Teaching vacancies - Notes on Google Drive API Usage

Background

We use Google Drive via its API to manage uploads for the Teaching Vacancies Service. This document serves as a central location in close proximity to our codebase to consolidate notes and learning.

AV

One reason we chose Google Drive was to avoid having to build and maintain a document-store level antivirus solution. Experience teaches that these are difficult to integrate and maintain. Google Drive provides this as a standard part of their service.

How Google Drive normally works with AV

If you manually upload an infected file to Google Drive, it will not alert you at upload time. It waits until someone attempts to download the file before scanning and shows the downloader a modal explaining that the file is infected and offering to allow them to continue if they accept the risk.

A note on using eicar in testing

When testing the API, or manual Google Drive interactions for that matter, it does not detect the eicar test malware if it is embedded in a .docx file. This is a peculiarity of .docx format and the way eicar works and is not indicative of a failure on the part of Google Dive. Details here. In order to ensure your testing does not generate false negatives, please use the eicar.com or eicar_com.zip files.

Testing eicar.com uploads

I used the google_drive gem, which is a simplified wrapper around the full Google API gem. I was able to upload eicar.com, but I was not able to download it again (Google::Apis::ClientError: Invalid request). However, google drive treated it as if I had uploaded raw malware - when I attempted to download if using chrome, I got a message saying it violated their terms of service. I could not make google drive recognise eicar in a .zip file no matter how I uploaded or downloaded it. I think this is a limitation of eicar, but need to do some additional research before I can say for certain.
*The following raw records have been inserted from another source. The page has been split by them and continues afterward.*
import Literature.NumberTheory.EllipticCurves.HasseWeilAbelianConductor
import Literature.NumberTheory.EllipticCurves.NeronOggShafarevich
import Literature.NumberTheory.EllipticCurves.TateModuleFixedPointsProofs
import HarnessLib

/-!
# The criterion of Néron–Ogg–Shafarevich: `V_ℓ` form, and from the tame conductor exponents (proofs)

`Proofs` companion (theorems only) of `Literature.NumberTheory.EllipticCurves.NeronOggShafarevich`.

**§1 (`V_ℓ` form).**  An element of `Γ_K` acts trivially on `T_ℓ E` iff it acts trivially on
`V_ℓ E = ℚ_ℓ ⊗ T_ℓ E` (`T_ℓ E ↪ V_ℓ E`, `Literature.NumberTheory.EllipticCurves.TateModule.toRational_injective`), so the criterion
(Silverman, *AEC*, Thm. VII.7.1 (a) ⇔ (c)) reads equally for the rational Tate module — the form
in which Serre states it (*Abelian ℓ-adic representations*, IV.1.3: "`ρ_ℓ` is ramified at `v ∤ ℓ`
iff `E` has bad reduction at `v`"): application forms
`hasGoodReductionAt_of_forall_galoisRepTate_eq_one`,
`hasGoodReductionAt_of_isUnramifiedAt_tateGaloisRep`; then
`hasGoodReductionAt_iff_forall_rationalGaloisRepTate_eq_one`,
`hasGoodReductionAt_iff_isUnramifiedAt_rationalTateGaloisRep` (for the tree's
`Literature.NumberTheory.GaloisRepresentations.GaloisRep.IsUnramifiedAt`), `mem_badPlaces_iff_not_isUnramifiedAt` — all from the named fact
`neronOggShafarevich W`.

**§2 (from *ATAEC* IV.10.2(a)).**  The named fact `WeierstrassCurve.neronOggShafarevich W`
(Silverman, *AEC*, Thm. VII.7.1 (c) ⇒ (a):
for `v ∤ ℓ`, if the inertia groups above `v` act trivially on `T_ℓ E` then `E` has good reduction
at `v`) is the qualitative shadow of Silverman, *ATAEC*, Thm. IV.10.2(a) — the tame conductor
exponent `ε_v = codim_{ℚ_ℓ} (V_ℓ E)^{I_𝔓}` is `0, 1, 2` according as the reduction at `v` is good,
multiplicative, additive — whose two bad cases the tree vendors as the named facts
`WeierstrassCurve.codimFixed_inertia_rationalTate_eq_one_of_hasMultiplicativeReductionAt W ℓ` and
`WeierstrassCurve.codimFixed_inertia_rationalTate_eq_two_of_hasAdditiveReductionAt W ℓ`
(file `HasseWeilAbelianConductor`, trunk EllArithM item C15).  §2 proves the implication

* `WeierstrassCurve.neronOggShafarevich_of_codimFixed_facts`: IV.10.2(a) at the multiplicative and
  at the additive places (for every prime `ℓ`) ⇒ `neronOggShafarevich W`,

by the local trichotomy
(`hasGoodReductionAt_or_hasMultiplicativeReductionAt_or_hasAdditiveReductionAt`): if `I_𝔓` acts
trivially on `T_ℓ E` it acts trivially on `V_ℓ E = ℚ_ℓ ⊗ T_ℓ E`, so `codim (V_ℓ E)^{I_𝔓} = 0`
(`ContinuousRep.codimFixed_eq_zero_of_forall_eq_one`), which excludes `ε_v = 1` and `ε_v = 2`.
(Continuity of the Galois action on `V_ℓ E`, needed to form the `Literature.NumberTheory.GaloisRepresentations.GaloisRep`, is the tree's
`continuous_rationalGaloisRepTate_holds`.)  Consequently the consumers of the criterion in
`NeronOggShafarevich` — Cor. VII.7.2 (`IsIsogenous.badPlaces_eq_of_neronOggShafarevich`) and
Cor. IX.6.2 from Shafarevich's theorem —
also follow from the C15 facts: `IsIsogenous.badPlaces_eq_of_codimFixed_facts`,
`exists_finset_variableChange_of_isIsogenous_of_shafarevich_of_codimFixed_facts`.

## References

* [SilvermanATAEC1994] J. H. Silverman, *Advanced Topics in the Arithmetic of Elliptic Curves*,
  GTM 151 (1994), §IV.10, Thm. 10.2(a) (PDF p. 358).
* [SilvermanAEC2009] J. H. Silverman, *The Arithmetic of Elliptic Curves*, 2nd ed. (2009),
  Thm. VII.7.1, Cor. VII.7.2, Cor. IX.6.2.
* [SerreTate1968] J.-P. Serre, J. Tate, *Good reduction of abelian varieties*, Ann. of Math. 88
  (1968), §1 Thm. 1, §2.1.
* [SerreAbelianLadic1968] J.-P. Serre, *Abelian ℓ-adic representations and elliptic curves*
  (1968), Ch. I §2.1, Ch. IV §1.3.
-/

noncomputable section

open scoped Classical
open NumberField IsDedekindDomain

universe u

namespace WeierstrassCurve

open Literature.NumberTheory.EllipticCurves Literature.NumberTheory.GaloisRepresentations Field IsDedekindDomain.HeightOneSpectrum

variable {K : Type u} [Field K] (W : WeierstrassCurve K)

/-- If an element `τ ∈ Γ_K` acts trivially on `T_ℓ E` then it acts trivially on
`V_ℓ E = ℚ_ℓ ⊗ T_ℓ E` (base change, `Module.End.baseChangeHom`). [folklore] -/
theorem rationalGaloisRepTate_eq_one_of_galoisRepTate_eq_one (ℓ : ℕ) [Fact ℓ.Prime]
    {τ : absoluteGaloisGroup K} (h : W.galoisRepTate ℓ τ = 1) :
    W.rationalGaloisRepTate ℓ τ = 1 := by
  change Module.End.baseChangeHom ℤ_[ℓ] ℚ_[ℓ] (W.tateModule ℓ) (W.galoisRepTate ℓ τ) = 1
  rw [h, map_one]

/-- Conversely, if `τ ∈ Γ_K` acts trivially on `V_ℓ E` then it acts trivially on `T_ℓ E`, because
`T_ℓ E → V_ℓ E`, `x ↦ 1 ⊗ x`, is injective (`T_ℓ E` is torsion-free;
`Literature.NumberTheory.EllipticCurves.TateModule.toRational_injective`). [folklore] -/
theorem galoisRepTate_eq_one_of_rationalGaloisRepTate_eq_one (ℓ : ℕ) [Fact ℓ.Prime]
    {τ : absoluteGaloisGroup K} (h : W.rationalGaloisRepTate ℓ τ = 1) :
    W.galoisRepTate ℓ τ = 1 := by
  refine LinearMap.ext fun x ↦ TateModule.toRational_injective (A := geomPoints W) (p := ℓ) ?_
  rw [galoisRepTate_apply_apply, Module.End.one_apply]
  have hx := LinearMap.congr_fun h (TateModule.toRational ℓ x)
  rwa [Module.End.one_apply] at hx

/-- `τ ∈ Γ_K` acts trivially on `T_ℓ E` iff it acts trivially on `V_ℓ E`. [folklore] -/
theorem galoisRepTate_eq_one_iff_rationalGaloisRepTate_eq_one (ℓ : ℕ) [Fact ℓ.Prime]
    {τ : absoluteGaloisGroup K} : W.galoisRepTate ℓ τ = 1 ↔ W.rationalGaloisRepTate ℓ τ = 1 :=
  ⟨W.rationalGaloisRepTate_eq_one_of_galoisRepTate_eq_one ℓ,
    W.galoisRepTate_eq_one_of_rationalGaloisRepTate_eq_one ℓ⟩

/-! ## §1 The criterion, application forms -/

section Apply

variable [NumberField K] (ℓ : ℕ) [Fact ℓ.Prime]

/-- **The criterion of Néron–Ogg–Shafarevich, application form** (Silverman, *AEC*, Thm. VII.7.1
(c) ⇒ (a)): granted the named fact `neronOggShafarevich W`, if `v ∤ ℓ` and every inertia group
above `v` acts trivially on `T_ℓ E`, then `E` has good reduction at `v`.  (Theorem-style name for
the named fact, as suggested in the review of `NeronOggShafarevich`.)
[cite: SilvermanAEC2009, Thm. VII.7.1 (c) ⇒ (a)] -/
theorem hasGoodReductionAt_of_forall_galoisRepTate_eq_one [W.IsElliptic]
    (hNOS : W.neronOggShafarevich) {v : HeightOneSpectrum (𝓞 K)} (hℓ : (ℓ : 𝓞 K) ∉ v.asIdeal)
    (hunr : ∀ ⦃𝔓 : Ideal (absIntegers (𝓞 K) K)⦄, 𝔓 ∈ v.primesAbove →
      ∀ ⦃τ : absoluteGaloisGroup K⦄, τ ∈ 𝔓.inertia (absoluteGaloisGroup K) →
        W.galoisRepTate ℓ τ = 1) :
    W.HasGoodReductionAt v :=
  hNOS v ℓ hℓ hunr

/-- Application form with the tree's `GaloisRep.IsUnramifiedAt`: granted `neronOggShafarevich W`,
if `T_ℓ E` (as `W.tateGaloisRep ℓ h`) is unramified at `v ∤ ℓ` then `E` has good reduction at `v`.
[cite: SilvermanAEC2009, Thm. VII.7.1 (c) ⇒ (a)] -/
theorem hasGoodReductionAt_of_isUnramifiedAt_tateGaloisRep [W.IsElliptic]
    (hNOS : W.neronOggShafarevich)
    (h : Continuous fun x : absoluteGaloisGroup K × W.tateModule ℓ ↦ W.galoisRepTate ℓ x.1 x.2)
    {v : HeightOneSpectrum (𝓞 K)} (hℓ : (ℓ : 𝓞 K) ∉ v.asIdeal)
    (hunr : (W.tateGaloisRep ℓ h).IsUnramifiedAt v) : W.HasGoodReductionAt v :=
  (W.hasGoodReductionAt_iff_isUnramifiedAt_tateGaloisRep ℓ hNOS h hℓ).mpr hunr

end Apply

/-! ## §1' The criterion for the rational Tate module `V_ℓ E` -/

section Rational

variable [NumberField K] (ℓ : ℕ) [Fact ℓ.Prime]

/-- **Silverman, *AEC*, Thm. VII.7.1, (a) ⇔ (c), for `V_ℓ E`.**  For an elliptic curve `E/K` over a
number field, `v ∤ ℓ`: `E` has good reduction at `v` iff every inertia group `I_𝔓`, `𝔓 ∣ v`,
acts trivially on `V_ℓ E` — granted the named fact `neronOggShafarevich W` for (⇐).
[cite: SilvermanAEC2009, Thm. VII.7.1 (a) ⇔ (c)] -/
theorem hasGoodReductionAt_iff_forall_rationalGaloisRepTate_eq_one [W.IsElliptic]
    (hNOS : W.neronOggShafarevich) {v : HeightOneSpectrum (𝓞 K)} (hℓ : (ℓ : 𝓞 K) ∉ v.asIdeal) :
    W.HasGoodReductionAt v ↔
      ∀ ⦃𝔓 : Ideal (absIntegers (𝓞 K) K)⦄, 𝔓 ∈ v.primesAbove →
        ∀ ⦃τ : absoluteGaloisGroup K⦄, τ ∈ 𝔓.inertia (absoluteGaloisGroup K) →
          W.rationalGaloisRepTate ℓ τ = 1 := by
  rw [W.hasGoodReductionAt_iff_forall_galoisRepTate_eq_one ℓ hNOS hℓ]
  simp only [W.galoisRepTate_eq_one_iff_rationalGaloisRepTate_eq_one ℓ]

/-- Thm. VII.7.1, (a) ⇔ (c), for the continuous Galois representation
`W.rationalTateGaloisRep ℓ h : Literature.GaloisRep K ℚ_[ℓ] (V_ℓ E)` and the tree's
`GaloisRep.IsUnramifiedAt` — Serre's formulation (*Abelian ℓ-adic representations*, IV.1.3):
for `v ∤ ℓ`, `E` has good reduction at `v` iff `ρ_ℓ` is unramified at `v`.
[cite: SilvermanAEC2009, Thm. VII.7.1 (a) ⇔ (c)] -/
theorem hasGoodReductionAt_iff_isUnramifiedAt_rationalTateGaloisRep [W.IsElliptic]
    (hNOS : W.neronOggShafarevich)
    (h : Continuous fun x : absoluteGaloisGroup K × W.rationalTateModule ℓ ↦
      W.rationalGaloisRepTate ℓ x.1 x.2)
    {v : HeightOneSpectrum (𝓞 K)} (hℓ : (ℓ : 𝓞 K) ∉ v.asIdeal) :
    W.HasGoodReductionAt v ↔ (W.rationalTateGaloisRep ℓ h).IsUnramifiedAt v :=
  ⟨fun hv ↦ W.isUnramifiedAt_rationalTateGaloisRep ℓ h hv hℓ, fun hunr ↦
    (W.hasGoodReductionAt_iff_forall_rationalGaloisRepTate_eq_one ℓ hNOS hℓ).mpr
      fun _ h𝔓 _ hτ ↦ hunr _ h𝔓 _ hτ⟩

/-- Thm. VII.7.1, (a) ⇔ (c), for `V_ℓ E`, with the continuity of the Galois action supplied by the
tree (`continuous_rationalGaloisRepTate_holds`). [cite: SilvermanAEC2009, Thm. VII.7.1 (a) ⇔ (c)] -/
theorem hasGoodReductionAt_iff_isUnramifiedAt_rationalTateGaloisRep' [W.IsElliptic]
    (hNOS : W.neronOggShafarevich) {v : HeightOneSpectrum (𝓞 K)} (hℓ : (ℓ : 𝓞 K) ∉ v.asIdeal) :
    W.HasGoodReductionAt v ↔
      (W.rationalTateGaloisRep ℓ (W.continuous_rationalGaloisRepTate_holds ℓ)).IsUnramifiedAt v :=
  W.hasGoodReductionAt_iff_isUnramifiedAt_rationalTateGaloisRep ℓ hNOS _ hℓ

/-- **The bad places away from `ℓ` are exactly the places where `V_ℓ E` is ramified** (Serre,
*Abelian ℓ-adic representations*, IV.1.3; Silverman, *AEC*, Thm. VII.7.1): for `v ∤ ℓ`,
`v ∈ badPlaces E ↔ ρ_ℓ` is ramified at `v` — granted `neronOggShafarevich W`.
[cite: SilvermanAEC2009, Thm. VII.7.1 (a) ⇔ (c)] -/
theorem mem_badPlaces_iff_not_isUnramifiedAt [W.IsElliptic] (hNOS : W.neronOggShafarevich)
    (h : Continuous fun x : absoluteGaloisGroup K × W.rationalTateModule ℓ ↦
      W.rationalGaloisRepTate ℓ x.1 x.2)
    {v : HeightOneSpectrum (𝓞 K)} (hℓ : (ℓ : 𝓞 K) ∉ v.asIdeal) :
    v ∈ W.badPlaces (𝓞 K) ↔ ¬ (W.rationalTateGaloisRep ℓ h).IsUnramifiedAt v :=
  not_congr (W.hasGoodReductionAt_iff_isUnramifiedAt_rationalTateGaloisRep ℓ hNOS h hℓ)

end Rational

/-! ## §2 The criterion from *ATAEC* Thm. IV.10.2(a) at the bad places -/

variable [NumberField K]

/-- **Thm. VII.7.1 (c) ⇒ (a) from *ATAEC* Thm. IV.10.2(a) at the bad places.**  For a Weierstrass
curve `W` over a number field `K`: if, for every prime `ℓ`, the codimension
of the inertia invariants of `V_ℓ E` is `1` at the multiplicative places `v ∤ ℓ` (`hTm`) and `2` at
the additive places `v ∤ ℓ` (`hTa`) — the named facts of `HasseWeilAbelianConductor` — then the
criterion of Néron–Ogg–Shafarevich `neronOggShafarevich W` holds: an inertia group acting
trivially on `T_ℓ E` acts trivially on `V_ℓ E`, so the codimension is `0`, and by the local
trichotomy the reduction at `v` is good. [cite: SilvermanATAEC1994, Thm. IV.10.2(a) (PDF p. 358)]
[cite: SilvermanAEC2009, Thm. VII.7.1 (c) ⇒ (a)] -/
theorem neronOggShafarevich_of_codimFixed_facts
    (hTm : ∀ (ℓ : ℕ) [Fact ℓ.Prime],
      W.codimFixed_inertia_rationalTate_eq_one_of_hasMultiplicativeReductionAt ℓ)
    (hTa : ∀ (ℓ : ℕ) [Fact ℓ.Prime],
      W.codimFixed_inertia_rationalTate_eq_two_of_hasAdditiveReductionAt ℓ) :
    W.neronOggShafarevich := by
  intro _ _ v ℓ _ hℓ hunr
  obtain ⟨𝔓, h𝔓⟩ := v.primesAbove_nonempty
  have hc := W.continuous_rationalGaloisRepTate_holds ℓ
  have h0 : (rationalTateGaloisRepOf (geomPoints W) ℓ hc).codimFixed
      (𝔓.inertia (absoluteGaloisGroup K)) = 0 :=
    ContinuousRep.codimFixed_eq_zero_of_forall_eq_one _ fun τ hτ ↦
      W.rationalGaloisRepTate_eq_one_of_galoisRepTate_eq_one ℓ (hunr h𝔓 hτ)
  rcases W.hasGoodReductionAt_or_hasMultiplicativeReductionAt_or_hasAdditiveReductionAt v with
    hv | hv | hv
  · exact hv
  · exact absurd ((hTm ℓ hc v hℓ hv h𝔓).symm.trans h0) one_ne_zero
  · exact absurd ((hTa ℓ hc v hℓ hv h𝔓).symm.trans h0) two_ne_zero

variable {W} {W' : WeierstrassCurve K}

/-- **Cor. VII.7.2 from the C15 facts.**  `K`-isogenous elliptic curves over a number field have
the same places of bad reduction (the statement of the named fact `IsIsogenous.badPlaces_eq W W'`
of `ShafarevichGoodReduction`), granted *ATAEC* IV.10.2(a) at the multiplicative and additive
places for `W` and for `W'`. [cite: SilvermanAEC2009, Cor. VII.7.2]
[cite: SilvermanATAEC1994, Thm. IV.10.2(a) (PDF p. 358)] -/
theorem IsIsogenous.badPlaces_eq_of_codimFixed_facts [W.IsElliptic] [W'.IsElliptic]
    (h : IsIsogenous W W')
    (hTm : ∀ (ℓ : ℕ) [Fact ℓ.Prime],
      W.codimFixed_inertia_rationalTate_eq_one_of_hasMultiplicativeReductionAt ℓ)
    (hTa : ∀ (ℓ : ℕ) [Fact ℓ.Prime],
      W.codimFixed_inertia_rationalTate_eq_two_of_hasAdditiveReductionAt ℓ)
    (hTm' : ∀ (ℓ : ℕ) [Fact ℓ.Prime],
      W'.codimFixed_inertia_rationalTate_eq_one_of_hasMultiplicativeReductionAt ℓ)
    (hTa' : ∀ (ℓ : ℕ) [Fact ℓ.Prime],
      W'.codimFixed_inertia_rationalTate_eq_two_of_hasAdditiveReductionAt ℓ) :
    W.badPlaces (𝓞 K) = W'.badPlaces (𝓞 K) :=
  h.badPlaces_eq_of_neronOggShafarevich' (W.neronOggShafarevich_of_codimFixed_facts hTm hTa)
    (W'.neronOggShafarevich_of_codimFixed_facts hTm' hTa')

variable (W)

/-- **Cor. IX.6.2 from Shafarevich's theorem and the C15 facts.**  For an elliptic curve `E` over a
number field `K`: granted Shafarevich's theorem IX.6.1 for `K` (`hSha`) and *ATAEC* IV.10.2(a) at
the multiplicative and additive places of every Weierstrass curve over `K` (`hTm`, `hTa`), the
elliptic curves `K`-isogenous to `E` fall into finitely many `K`-isomorphism classes (the body of
the named fact `finite_isogenyClass W`, file `IsogenyClassFinite`).
[cite: SilvermanAEC2009, Cor. IX.6.2 (proof)]
[cite: SilvermanATAEC1994, Thm. IV.10.2(a) (PDF p. 358)] -/
theorem exists_finset_variableChange_of_isIsogenous_of_shafarevich_of_codimFixed_facts
    [W.IsElliptic] (hSha : shafarevich_finite_goodReductionOutside K)
    (hTm : ∀ (W' : WeierstrassCurve K) (ℓ : ℕ) [Fact ℓ.Prime],
      W'.codimFixed_inertia_rationalTate_eq_one_of_hasMultiplicativeReductionAt ℓ)
    (hTa : ∀ (W' : WeierstrassCurve K) (ℓ : ℕ) [Fact ℓ.Prime],
      W'.codimFixed_inertia_rationalTate_eq_two_of_hasAdditiveReductionAt ℓ) :
    ∃ F : Finset (WeierstrassCurve K), ∀ (W' : WeierstrassCurve K) [W'.IsElliptic],
      IsIsogenous W W' → ∃ C : VariableChange K, C • W' ∈ F :=
  W.exists_finset_variableChange_of_isIsogenous_of_shafarevich_of_neronOggShafarevich hSha
    fun W' ↦ W'.neronOggShafarevich_of_codimFixed_facts (hTm W') (hTa W')

end WeierstrassCurve

end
I have just manually tried the POC_phpinfo-metadata.jpg from here and Drive seems to reliably detect it. It allowed me to create a shared URL, but then showed me the ToS violation message when I tried to use the link in incognito mode. When I tried to download the file from Drive, directly, it gave me a virus warning. I believe this file will work for progressing my testing with the drive API.
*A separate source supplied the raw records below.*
/-- The `r`-decoding of `τ` is VALID for the source class `P`: it returns a source of `P` whose closed
`c`-cluster is `D'` and lies at distance `r + 1` from `a`. -/
def ValidDecoding (P : Config E → Prop) (c a : V) (r : ℕ) (τ : Config E) : Prop :=
  P (G.decode c a r τ) ∧ G.cluster (G.decode c a r τ)ᶜ c = G.decodeCluster c a r τ ∧
    G.AtDist (G.decode c a r τ) a (G.decodeCluster c a r τ) r

/-- **The domain of the ball map** for the source class `P`: the sources `S ∈ P` at distance `r + 1` from
their closed `c`-cluster whose image `Z_r(S)` has `r` as its LEAST valid decoding radius. -/
def BallDom (P : Config E → Prop) (c a : V) (ω : Config E) : Prop :=
  P ω ∧ ∃ r, G.AtDist ω a (G.cluster ωᶜ c) r ∧
    IsLeast {r' | G.ValidDecoding P c a r' (G.ballFlip c a r ω)} r

open Classical in
/-- The radius of a configuration: `dist_S(a, D) − 1` when `a` reaches `D = Com_c(S̄)`, else `0`. -/
noncomputable def radius (c a : V) (ω : Config E) : ℕ :=
  if h : ∃ r, G.AtDist ω a (G.cluster ωᶜ c) r then Classical.choose h else 0

variable {G}

/-- The radius of a configuration at distance `r + 1` from `D` is `r`. -/
theorem radius_eq {c a : V} {ω : Config E} {r : ℕ} (h : G.AtDist ω a (G.cluster ωᶜ c) r) :
    G.radius c a ω = r := by
  unfold radius
  have hex : ∃ r, G.AtDist ω a (G.cluster ωᶜ c) r := ⟨r, h⟩
  rw [dif_pos hex]
  exact (Classical.choose_spec hex).unique h

/-! ### The ball map edge by edge -/

/-- The ball map flips an edge at `D` that is not at the ball. -/
theorem ballFlip_apply_of_mem {c a : V} {r : ℕ} {ω : Config E} {e : E}
    (he : e ∈ G.edgesAt (G.cluster ωᶜ c)) (hB : e ∉ G.edgesAt (G.ball ω a r)) :
    G.ballFlip c a r ω e = !ω e := by
  simp [ballFlip, he, hB]

/-- The ball map keeps every edge at the ball. -/
theorem ballFlip_apply_of_mem_ball {c a : V} {r : ℕ} {ω : Config E} {e : E}
    (hB : e ∈ G.edgesAt (G.ball ω a r)) : G.ballFlip c a r ω e = ω e := by
  simp [ballFlip, hB]

/-- The ball map keeps every edge away from `D`. -/
theorem ballFlip_apply_of_notMem {c a : V} {r : ℕ} {ω : Config E} {e : E}
    (he : e ∉ G.edgesAt (G.cluster ωᶜ c)) : G.ballFlip c a r ω e = ω e := by
  simp [ballFlip, he]

/-- `closeAtSet` on an edge at `X`. -/
theorem closeAtSet_apply_of_mem {X : Set V} {ω : Config E} {e : E} (he : e ∈ G.edgesAt X) :
    G.closeAtSet X ω e = false := by
  simp [closeAtSet, he]

/-- `closeAtSet` away from `X`. -/
theorem closeAtSet_apply_of_notMem {X : Set V} {ω : Config E} {e : E} (he : e ∉ G.edgesAt X) :
    G.closeAtSet X ω e = ω e := by
  simp [closeAtSet, he]

/-- (F1): an edge at `D` and at a vertex set `X` disjoint from `D` is a boundary edge of the closed cluster
`D`, hence closed in `S̄` (open in `S`). -/
theorem compl_eq_false_of_mem_edgesAt_of_mem_edgesAt {c : V} {ω : Config E} {X : Set V}
    (hX : ∀ u ∈ X, ¬ G.Conn ωᶜ c u) {e : E} (he : e ∈ G.edgesAt (G.cluster ωᶜ c))
    (heX : e ∈ G.edgesAt X) : ωᶜ e = false := by
  by_contra h
  have h' : ωᶜ e = true := by simpa using h
  have hfst : G.fst e ∈ G.cluster ωᶜ c := by
    rcases he with he | he
    · exact he
    · exact G.fst_mem_cluster_of_open h' he
  have hsnd : G.snd e ∈ G.cluster ωᶜ c := by
    rcases he with he | he
    · exact G.snd_mem_cluster_of_open h' he
    · exact he
  rcases heX with heX | heX
  · exact hX _ heX hfst
  · exact hX _ heX hsnd

/-! ### The LEMMA: distances below `r + 1` are untouched, the decoding returns the source -/

/-- No edge at a ball of radius `< r` is at `D` (an open one would put `D` at distance `≤ r`, a closed one
would put the ball vertex in `D`). -/
theorem not_mem_edgesAt_cluster_of_mem_edgesAt_ball {c a : V} {ω : Config E} {r : ℕ}
    (h : G.AtDist ω a (G.cluster ωᶜ c) r) {m : ℕ} (hm : m < r) {e : E}
    (he : e ∈ G.edgesAt (G.ball ω a m)) : e ∉ G.edgesAt (G.cluster ωᶜ c) := by
  intro heD
  have hm' : m ≤ r := Nat.le_of_lt hm
  -- the ball endpoint is outside `D`, so the edge is a boundary edge of `D`, open in `S`
  have hopen : ω e = true := by
    have := compl_eq_false_of_mem_edgesAt_of_mem_edgesAt (X := G.ball ω a m)
      (fun u hu => h.not_mem_of_mem_ball hm' hu) heD he
    rw [compl_apply_not] at this
    simpa using this
  -- so the `D`-endpoint lies in the ball of radius `m + 1 ≤ r`: contradiction
  have hstep : ∀ {u v : V}, u ∈ G.ball ω a m → v ∈ G.cluster ωᶜ c →
      ((G.fst e = u ∧ G.snd e = v) ∨ (G.fst e = v ∧ G.snd e = u)) → False := by
    intro u v hu hv hend
    have hv' : v ∈ G.ball ω a (m + 1) := mem_ball_succ_of_openAdj hu ⟨e, hopen, hend⟩
    exact h.not_mem_of_mem_ball (Nat.succ_le_of_lt hm) hv' hv
  rcases he with he | he <;> rcases heD with heD | heD
  · exact h.not_mem_of_mem_ball hm' he heD
  · exact hstep he heD (Or.inl ⟨rfl, rfl⟩)
  · exact hstep he heD (Or.inr ⟨rfl, rfl⟩)
  · exact h.not_mem_of_mem_ball hm' he heD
The quick and simple way to check for viruses

We can use the existing google_drive gem to manage the uploads and set the ACLs:

  1. Ensure the Google Drive API is enabled in the GCP dashboard: https://console.cloud.google.com/apis/dashboard?project=drivevirustesting
  2. Create a service account to access Google Drive for these uploads
  3. Generate a service account key for each environment you want to use the uploader in (dev, staging, prod and so on)
  4. Associate the key with your environment according to your existing protocol for doing so.
  5. Upload the required files, set them for public read and collect their IDs (see outline example, below).
  6. Try to directly download[1] the file using a GET request (again, shown in example).
  7. If you get a 404, it most likely means the file has a virus.
  8. You can test this yourself using the POC_phpinfo-metadata.jpg infected image mentioned above.

Outline code example

This isn't meant to be copied into the production codebase. It should only serve as an approximate example of how you might do it:

session = GoogleDrive::Session.from_service_account_key('serviceAccount.json')
session.upload_from_file("tmp/POC_phpinfo-metadata.jpg", "POC_phpinfo-metadata.jpg", convert: false)
file = session.file_by_title("POC_phpinfo-metadata.jpg")
# This makes the file public
file.acl.push({type: "anyone", role: "reader"})
# You can get a shareable link that will open a preview and download page like this:
file.human_url

# If you now attempt to GET a direct download URL[1] like https://drive.google.com/uc?export=download&id=<file.id>, it
# will return a 404 if the file is infected. So, if you called: 

curl -I https://drive.google.com/uc?export=download&id=<file.id>

# You'd see the response code is 404.  An uninfected file called with this URL will generate a 302 (there's probably a
more up-to-date version of the download URL available but this one was sufficient).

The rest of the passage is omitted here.